* Problem description *
Return every line from the records below with the string "EllipticCurves".

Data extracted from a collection
import Summits.BirchSwinnertonDyer.BirchSwinnertonDyer.Theorems.RamifiedHeegnerPairTwistUnitInert
import HarnessLib

/-!
# U₁ at the two-SPLIT-carrier Gss2 classes (the Shimura rows), TU|inert — part V: `271170r1`, `271962f1`

Continuation of `…Theorems.RamifiedHeegnerPairTwistUnitInert` (seat `bsd-trib-w-rhp` g14; the generic lemmas, the two doors
`leafRankOneUpper_three_of_twoCarriers_of_sqrtField` / `leafRankOneUpper_three_of_twoInert_twoOutside_of_sqrtField` and the full framing are there): per rank-one curve
`subGss_three_<label>` (Addv ∧ SubGss at `3` in the kernel), `Δ_eq_/c₄_eq_/krausList_<label>`, Kraus minimality of `V = E^{(-3)}_min` and of the twist model `Wd`, and
`u1_at_<label> : … → MissingUpperBoundAt W 3` by rhp-p2 g10's two-carrier instrument p657297 `LeafShimuraInert.leafRankOneUpper_three_of_twoCarriers_of_twistUnit`
(resp. p654714 `…_of_shimuraInertDatum_of_twistUnit` on the two-outside rows) with the six printed facts `hGZK hmod hnf hJL hCO hHK` as hypotheses, the split / no-split / Tate
certificates, `hothers`, `hshape` and the field congruences IN THE KERNEL, and `hN hr Dt hc` + the twist `L`-value + `#Ш(Wd)_an` DISPLAYED (+ `bsd3_at_<label>`, lower half
free).  **HONEST FRAMING: theorems only; per-curve certificates under DISPLAYED inputs (conductor, analytic rank, `3 ∤ c(Dt)`, the twist `L`-value, `#Ш(Wd)_an`) and the six
printed facts of the road as hypotheses; nothing is booked, no item is closed; U₁ (26022) / TU|inert / the Shimura-curve Gross–Zagier–Kolyvagin inputs stay research-level and
OPEN class-wide; BSD is NOT proved for any curve by this file.**
[cite: JetchevSkinnerWan2017, §7.4.2 (p. 31), Thm. 4.4.1 (p. 19)] [cite: PastenShimura2024, Prop. 6.13, Lemma 6.16, Lemma 6.18 (pp. 23–24)]
[cite: PapikianRabinoff2016, Cor. 3.5] [cite: SilvermanAEC2009, VII.5 Prop. 5.1] [cite: SilvermanATAEC1994, IV.9.4] [cite: Tate1975, §7] [cite: Kraus1989, Prop. 1]
[cite: Marcus2018, Ch. 3 Thm. 25] [cite: Miller2011LMS, Def. 1.1] [cite: Cremona2006, Table 1]
-/

set_option linter.dupNamespace false
set_option autoImplicit false

noncomputable section

open scoped Classical NumberField

open WeierstrassCurve NumberField IsDedekindDomain IsDedekindDomain.HeightOneSpectrum Rat.HeightOneSpectrum Field Literature Literature.NumberTheory.DiophantineGeometry
  Literature.NumberTheory.EllipticCurves Literature.NumberTheory.EllipticCurves.ModularForms Literature.NumberTheory.EllipticCurves.Rank1Residual
  Literature.NumberTheory.EllipticCurves.Rank1Residual.Typed Literature.NumberTheory.Automorphic Literature.NumberTheory.EllipticCurves.Rank1Residual.X11RankOneCertificates
  Literature.NumberTheory.EllipticCurves.KrizLi2019 Literature.NumberTheory.GaloisRepresentations Literature.NumberTheory.QuadraticFields Literature.NumberTheory.QuadraticFields.Quadratic
  Summit.BirchSwinnertonDyer.BirchSwinnertonDyer.Rank1Residual Summit.BirchSwinnertonDyer.BirchSwinnertonDyer.Rank1Residual.IntModel
  Summit.BirchSwinnertonDyer.BirchSwinnertonDyer.Rank2Observatory.Tam Summit.BirchSwinnertonDyer.Rank1Residual Summit.BirchSwinnertonDyer.Rank1Residual.Additive
  Summit.BirchSwinnertonDyer.Rank1Residual.X11b Summit.BirchSwinnertonDyer.Rank1Residual.X11b.Three Summit.BirchSwinnertonDyer.Rank1Residual.X9 Summit.BirchSwinnertonDyer.Rank1Residual.GaloisImage
  Summit.BirchSwinnertonDyer.Rank1Residual.Supersingular Summit.BirchSwinnertonDyer.BirchSwinnertonDyer.Theses.RamifiedHeegnerPair Summit.BirchSwinnertonDyer.BirchSwinnertonDyer.Theorems
  Summit.BirchSwinnertonDyer.BirchSwinnertonDyer.Theorems.SchneiderFree Summit.BirchSwinnertonDyer.BirchSwinnertonDyer.Theorems.RamifiedPairUpperBound
  Summit.BirchSwinnertonDyer.BirchSwinnertonDyer.Theorems.RamifiedHeegnerPairStepLIntrinsic Summit.BirchSwinnertonDyer.BirchSwinnertonDyer.Theorems.AdditiveBranchIMCGordTwoRankOne.HeegnerKolyvagin
  Summit.BirchSwinnertonDyer.BirchSwinnertonDyer.Theorems.RamifiedHeegnerPairTwistUnitIntrinsic Summit.BirchSwinnertonDyer.BirchSwinnertonDyer.Theorems.RamifiedHeegnerPairTwistUnitAdditive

* Result for this task *
  Literature.NumberTheory.EllipticCurves Literature.NumberTheory.EllipticCurves.ModularForms Literature.NumberTheory.EllipticCurves.Rank1Residual
  Literature.NumberTheory.EllipticCurves.Rank1Residual.Typed Literature.NumberTheory.Automorphic Literature.NumberTheory.EllipticCurves.Rank1Residual.X11RankOneCertificates
  Literature.NumberTheory.EllipticCurves.KrizLi2019 Literature.NumberTheory.GaloisRepresentations Literature.NumberTheory.QuadraticFields Literature.NumberTheory.QuadraticFields.Quadratic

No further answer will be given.